import Literature.AlgebraicGeometry.ComplexMultiplication.CyclotomicFermatCMTypesPrimePowerAllTriples
import HarnessLib

/-!
# Koblitz–Rohrlich §3 PROPOSITION, CASE 1, at every level `N` prime to `6`: `H_{(r,s,t)} = H_{(r′,s′,t′)}` and `p ∣ r, s, t`
# force `p ∣ r′, s′, t′` — hence (v2, §6) the level `M = N/g.c.d.(N, r, s, t)` is an invariant of `H` and of the isogeny class

Layer `Literature/AlgebraicGeometry/ComplexMultiplication`, namespace `…ComplexMultiplication.CyclotomicFermatCMType`; sequel of
`CyclotomicFermatCMTypesPrimePowerCoincidences` ∕ `…PrimePowerAllTriples` (gen 37: Theorem 1 with the boundary cases at PRIME-POWER level,
by the parity criterion) and of `CyclotomicFermatCMTypesOddTwoPrimeLevel*` (gens 35–36: composite levels in the relatively prime case; the
boundary cases "remain at `N = 35` by enumeration"), whose honest columns and the lane's DELIVERABLEs (gens 37–38 §5) list «§3 Proposition at
COMPOSITE `N` prime to `6` with g.c.d. > 1 ∕ boundary cases beyond `N = 35` — NOT typed; the parity road needs `B_{1,χ} ≠ 0` for all odd `χ`
(false at composite `N`)».  THIS FILE types CASE 1 of that Proposition by KOBLITZ–ROHRLICH'S OWN COMBINATORIAL ARGUMENT (no characters), at
every level `N` prime to `6`, and (v2, §6) iterates it down the levels: `H_τ = H_{τ′}` forces g.c.d.`(N, r, s, t)` = g.c.d.`(N, r′, s′, t′)`.
THEOREMS ONLY (no definition, no named fact, no `sorry`, no kernel `decide`).

THE SOURCE.  N. Koblitz, D. Rohrlich, *Simple factors in the Jacobian of a Fermat curve*, Canad. J. Math. **30** (1978) 1183–1205 (held
`paper:koblitz1978-simple-factors-jacobian-fermat-curve`, pp. 1193–1195 read first-hand).  §3 (p. 1193): "PROPOSITION. Let `2, 3 ∤ N`,
`τ = (r, s, t)`, `τ′ = (r′, s′, t′)`, `r + s + t = N`. Suppose g.c.d.`(r, s, t, r′, s′, t′) = 1`. Let `H_τ = {h ∈ (ℤ/Nℤ)* | ⟨hr⟩ + ⟨hs⟩ +
⟨ht⟩ = N}` and similarly for `H_{τ′}`. Suppose `N` is not prime to `rstr′s′t′` … Finally, suppose `H_τ = H_{τ′}`. Then `τ′` is a permutation
of `τ`.  Proof. Case 1. g.c.d.`(r, s, t, N) > 1`.  Let `p |` g.c.d.`(r, s, t, N)`, `p ≥ 5`. Let `P = 1 + (N/p)(ℤ/pℤ)`, `P* = P ∩ (ℤ/Nℤ)*`,
`ν = #(P∖P*)`. Then `ν = 0` if `p² | N`, `1` if `p² ∤ N`.  Since `⟨ur⟩ = r, ⟨us⟩ = s, ⟨ut⟩ = t` for `u ∈ P`, we have: `P* ⊂ H_τ = H_{τ′}`.
Thus `Σ_{u∈P*} ⟨ur′⟩ + ⟨us′⟩ + ⟨ut′⟩ = (p − ν)N`.  Since `⟨ur′⟩ + ⟨us′⟩ + ⟨ut′⟩ = N` or `2N` for `u ∈ P∖P*`, we have
(3) `Σ_{u∈P} ⟨ur′⟩ + ⟨us′⟩ + ⟨ut′⟩ ≤ (p + ν)N`. … For `x` prime to `p`, note that `⟨ux⟩` runs through `⟨x⟩_{N/p} + iN/p`, `i = 0, 1, …,
p − 1`, as `u` runs through `P`.  First suppose `p ∤ r′, s′, t′`. Then `Σ_{u∈P} … = p(r₀′ + s₀′ + t₀′) + 3 Σ_{i=0}^{p−1} iN/p ≥ N + 3(p−1)N/2`
… This contradicts (3) because `(p − 1)/2 ≥ 2 > ν`.  Now suppose, say, `p | r′`. Since g.c.d.`(r, s, t, r′, s′, t′) = 1`, we then have
`p ∤ s′, t′`. Note that if `τ` and `τ′` are replaced by `u₀τ` and `u₀τ′` … (3) can be replaced by (4) `Σ_{u∈P} … ≥ (2p − ν)N`. Since `p | r′`,
we have `Σ_{u∈P} … = pr′ + p(s₀′ + t₀′) + (p − 1)N`. We claim that `τ′` can be modified by a suitable `u₀ ∈ (ℤ/Nℤ)*` so that
`(p + ν)N < pr′ + p(s₀′ + t₀′) + (p − 1)N < (2p − ν)N`, contradicting (3) and (4). Since `0 < s₀′ + t₀′ < 2N/p`, we would like `r′` to satisfy
`(ν + 1)N/p ≤ r′ ≤ N − (ν + 1)N/p`. It clearly suffices if `2N/5 ≤ r′ ≤ 3N/5`.  Let `x = g.c.d.(r′, N)`, `y = N/x`, `β = [log₂ y/√2]` … Now let
`u₁ ∈ (ℤ/Nℤ)*` equal either `2^β, 3·2^{β−1}`, or `3·2^{β−2}`, so that `2y/5 ≤ u₁ ≤ 3y/5`" (p. 1195: "… as required.").

## What is proved (level written `N = pQ`; `p ∣ x` for a residue `x` means `p ∣ ⟨x⟩`, the representative in `[0, N)`)

* §1 (the orbit `h₀P`, any `p, Q`): `orbit_mul_eq_of_dvd` (`h₀(1 + iQ)·x = h₀x` for `p ∣ x`), `val_orbit_mul_eq` and
  **`two_mul_sum_val_orbit_mul`** ("`⟨ux⟩` runs through `⟨x⟩_{N/p} + iN/p`": `2Σ_{i<p} ⟨h₀(1 + iQ)x⟩ = 2p(⟨h₀x⟩ mod Q) + Qp(p − 1)` for
  `p ∤ ⟨h₀x⟩`), `sum_val_orbit_mul_of_dvd` (`= p⟨h₀x⟩` for `p ∣ x`), `two_mul_sum_affine_mod`; **`orbit_mem_fermatCMType_iff`** ("`P* ⊂ H_τ`":
  a unit of the orbit of `h₀` is in `H_τ` iff `h₀` is, for `p ∣ r, s, t`), `dvd_of_not_isUnit_orbit` and **`card_filter_not_isUnit_orbit_le_one`**
  (`ν ≤ 1`), `val_orbit_mul_eq_zero`.
* §2 **`fermatCMType_ne_of_dvd_of_not_dvd`** — "First suppose `p ∤ r′, s′, t′`": for ANY `N = pQ` and prime `p ≥ 5` (`N` prime to `6` not
  needed), `p ∣ r, s, t`, `p ∤ r′, s′, t′` ⟹ `H_τ ≠ H_{τ′}`.
* §3 **`exists_smooth_mem_middle`** (for `y ≥ 5` one of `2^β, 3·2^{β−1}, 3·2^{β−2}` lies in `[2y/5, 3y/5]`, integer form) and
  **`exists_isUnit_val_mul_mem_middle`** (K–R's `u₀`: for `N` prime to `6` and `x ≠ 0` a unit `u` with `2N ≤ 5⟨ux⟩ ≤ 3N`; unit lifting
  `(ℤ/N)ˣ → (ℤ/y)ˣ` is Mathlib's `ZMod.unitsMap_surjective`).
* §4 **`fermatCMType_ne_of_dvd_of_dvd_of_not_dvd`** — "Now suppose, say, `p | r′`": `N` prime to `6`, `p ∣ r, s, t, r′`, `p ∤ s′, t′` ⟹
  `H_τ ≠ H_{τ′}` (inequalities (3)/(4) against `(p + ν)N < Σ < (2p − ν)N`).
* §5 **`dvd_of_fermatCMType_eq_of_dvd`** = CASE 1: `N` prime to `6`, `p ≥ 5`, admissible `τ, τ′`, `H_τ = H_{τ′}`, `p ∣ r, s, t` ⟹
  `p ∣ r′, s′, t′`; **`dvd_iff_dvd_of_fermatCMType_eq`** (both ways), `not_dvd_of_fermatCMType_eq` (Case 1 eliminated under
  g.c.d.`(r,s,t,r′,s′,t′) = 1`), `dvd_val_iff_of_add_eq_zero`; at any level `N` prime to `6` and any prime `p ∣ N`:
  **`dvd_iff_dvd_of_fermatCMType_eq_of_prime_dvd`**; ON ABELIAN VARIETIES: **`dvd_iff_dvd_of_isIsogenous`** — isogenous realisations of
  the full-level types `Φ_{H_τ}`, `Φ_{H_{τ′}}` of `ℚ(ζ_N)` have levels `M, M′` with the same prime divisors (Shimura–Taniyama, tree
  `isIsogenous_fermatCMType_iff_exists_eq_mul`, + Case 1 for `uτ`).
* §6 (v2) **`gcd_dvd_gcd_of_fermatCMType_eq_nat`** (strong induction on `N`: a prime `p` of `gcd(N, a, b, c)` divides `a′, b′, c′` by Case 1,
  the equality of the `p`-multiple triples descends to level `N/p` by the sibling `fermatCMType_eq_of_fermatCMType_level_mul_eq`, and
  `gcd(pM, pa, pb, pc) = p·gcd(M, a, b, c)`); **`gcd_eq_gcd_of_fermatCMType_eq`** — THE LEVEL IS AN INVARIANT OF `H`: at `N` prime to `6`,
  `H_τ = H_{τ′}` ⟹ g.c.d.`(N, r, s, t)` = g.c.d.`(N, r′, s′, t′)` (same `M`, so K–R's `L_τ, L_{τ′}` lie in the same `ℂ^{φ(M)/2}` over the same
  `ℚ(ζ_M)`); **`gcd_eq_gcd_of_isIsogenous`** — THE LEVEL IS AN ISOGENY INVARIANT of the full-level varieties (with the sibling
  `CyclotomicFermatCMTypesLevelOnVarieties.exists_isIsogeny_power_level_mul`: both are `φ(N)/φ(M)`-th powers of `φ(M)/2`-dimensional ones).

## Honest column / NOT here

* Only CASE 1 of the §3 Proposition.  Cases 2–3 (pp. 1195–1197: a prime dividing `N` and some but not all entries of ONE triple — the
  "boundary" triples proper —, with K–R's omitted Lemma, the omitted "tedious examination" at `p = 5` and the hand check `N = 35`) are NOT
  typed; hence Theorem 1 at composite `N` with g.c.d. > 1 entries is still open in the tree beyond prime powers (gen 37) and `N = 35` (gen 36).
* The argument is K–R's, reorganised around an ARBITRARY `h₀ ∈ H_τ` (instead of the normalisation "`1 ∈ H_τ`, else replace (3) by (4)"),
  which makes the two sub-cases uniform; K–R's tacit non-vanishing facts are proved where used: in §2 the corner `r₀′ + s₀′ + t₀′ = 0` (all of
  `r′, s′, t′` divisible by `Q`, where the printed "`≥ N + 3(p−1)N/2`" fails) is closed by computing the non-unit point's contribution (`0`,
  not `≤ 2N`); in §4 "`0 < s₀′ + t₀′`" and "`= N` or `2N` on `P∖P*`" are derived (`hY_lo`, `hpos`).
* `p ∣ x` is read on representatives (`p ∣ x.val`, meaningful as `p ∣ N`); "g.c.d.`(r, s, t, r′, s′, t′) = 1`" enters only through its
  consequence "`p` does not divide all six" (`not_dvd_of_fermatCMType_eq`); the level is read as g.c.d.`(N, ⟨r⟩, ⟨s⟩, ⟨t⟩)` (`Nat.gcd` nested),
  K–R's `N/M`.  The equality of levels (§6) is a consequence K–R do not print as such (for them it is built into "`{r,s,t} ∼ {r′,s′,t′}`" and
  `dim L_τ = φ(M)/2`); it is what Case 1 gives when iterated.
* §2 holds for every `N` (even or not); §§3–5 use `N` prime to `6` exactly where K–R do (the units `2^β, 3·2^{β−1}, 3·2^{β−2}` and `y ≥ 5`).

## References

* [KoblitzRohrlich1978] N. Koblitz, D. Rohrlich, Canad. J. Math. 30 (1978) 1183–1205: §1 (pp. 1183–1185), §3 Proposition, Case 1
  (pp. 1193–1195).
* [Shimura1998] G. Shimura, *Abelian Varieties with Complex Multiplication and Modular Functions* (1998), §6.1 Corollary, §8.4 Example (1)
  (through `CyclotomicCMTypeIsogenyClasses` ∕ `CyclotomicFermatCMTypesPrimePowerIsogenies`).

## Provenance

Cell `pub-hodgecm2` (COR-CM), literature seat `lit-deligne-3` gen 39 (claim KR78-BOUNDARY-CASE1; count-neutral, own lane).
-/

namespace Literature.AlgebraicGeometry.ComplexMultiplication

= = = = = = =

TASK BRIEF => Give the exact lines, and only those, from the line containing "(ℤ/Nℤ)* | ⟨hr⟩ + ⟨hs⟩ +" through the line containing "We claim that" in the entries above.

SOLUTION TO THIS EXERCISE =>
`τ = (r, s, t)`, `τ′ = (r′, s′, t′)`, `r + s + t = N`. Suppose g.c.d.`(r, s, t, r′, s′, t′) = 1`. Let `H_τ = {h ∈ (ℤ/Nℤ)* | ⟨hr⟩ + ⟨hs⟩ +
⟨ht⟩ = N}` and similarly for `H_{τ′}`. Suppose `N` is not prime to `rstr′s′t′` … Finally, suppose `H_τ = H_{τ′}`. Then `τ′` is a permutation
of `τ`.  Proof. Case 1. g.c.d.`(r, s, t, N) > 1`.  Let `p |` g.c.d.`(r, s, t, N)`, `p ≥ 5`. Let `P = 1 + (N/p)(ℤ/pℤ)`, `P* = P ∩ (ℤ/Nℤ)*`,
`ν = #(P∖P*)`. Then `ν = 0` if `p² | N`, `1` if `p² ∤ N`.  Since `⟨ur⟩ = r, ⟨us⟩ = s, ⟨ut⟩ = t` for `u ∈ P`, we have: `P* ⊂ H_τ = H_{τ′}`.
Thus `Σ_{u∈P*} ⟨ur′⟩ + ⟨us′⟩ + ⟨ut′⟩ = (p − ν)N`.  Since `⟨ur′⟩ + ⟨us′⟩ + ⟨ut′⟩ = N` or `2N` for `u ∈ P∖P*`, we have
(3) `Σ_{u∈P} ⟨ur′⟩ + ⟨us′⟩ + ⟨ut′⟩ ≤ (p + ν)N`. … For `x` prime to `p`, note that `⟨ux⟩` runs through `⟨x⟩_{N/p} + iN/p`, `i = 0, 1, …,
p − 1`, as `u` runs through `P`.  First suppose `p ∤ r′, s′, t′`. Then `Σ_{u∈P} … = p(r₀′ + s₀′ + t₀′) + 3 Σ_{i=0}^{p−1} iN/p ≥ N + 3(p−1)N/2`
… This contradicts (3) because `(p − 1)/2 ≥ 2 > ν`.  Now suppose, say, `p | r′`. Since g.c.d.`(r, s, t, r′, s′, t′) = 1`, we then have
`p ∤ s′, t′`. Note that if `τ` and `τ′` are replaced by `u₀τ` and `u₀τ′` … (3) can be replaced by (4) `Σ_{u∈P} … ≥ (2p − ν)N`. Since `p | r′`,
we have `Σ_{u∈P} … = pr′ + p(s₀′ + t₀′) + (p − 1)N`. We claim that `τ′` can be modified by a suitable `u₀ ∈ (ℤ/Nℤ)*` so that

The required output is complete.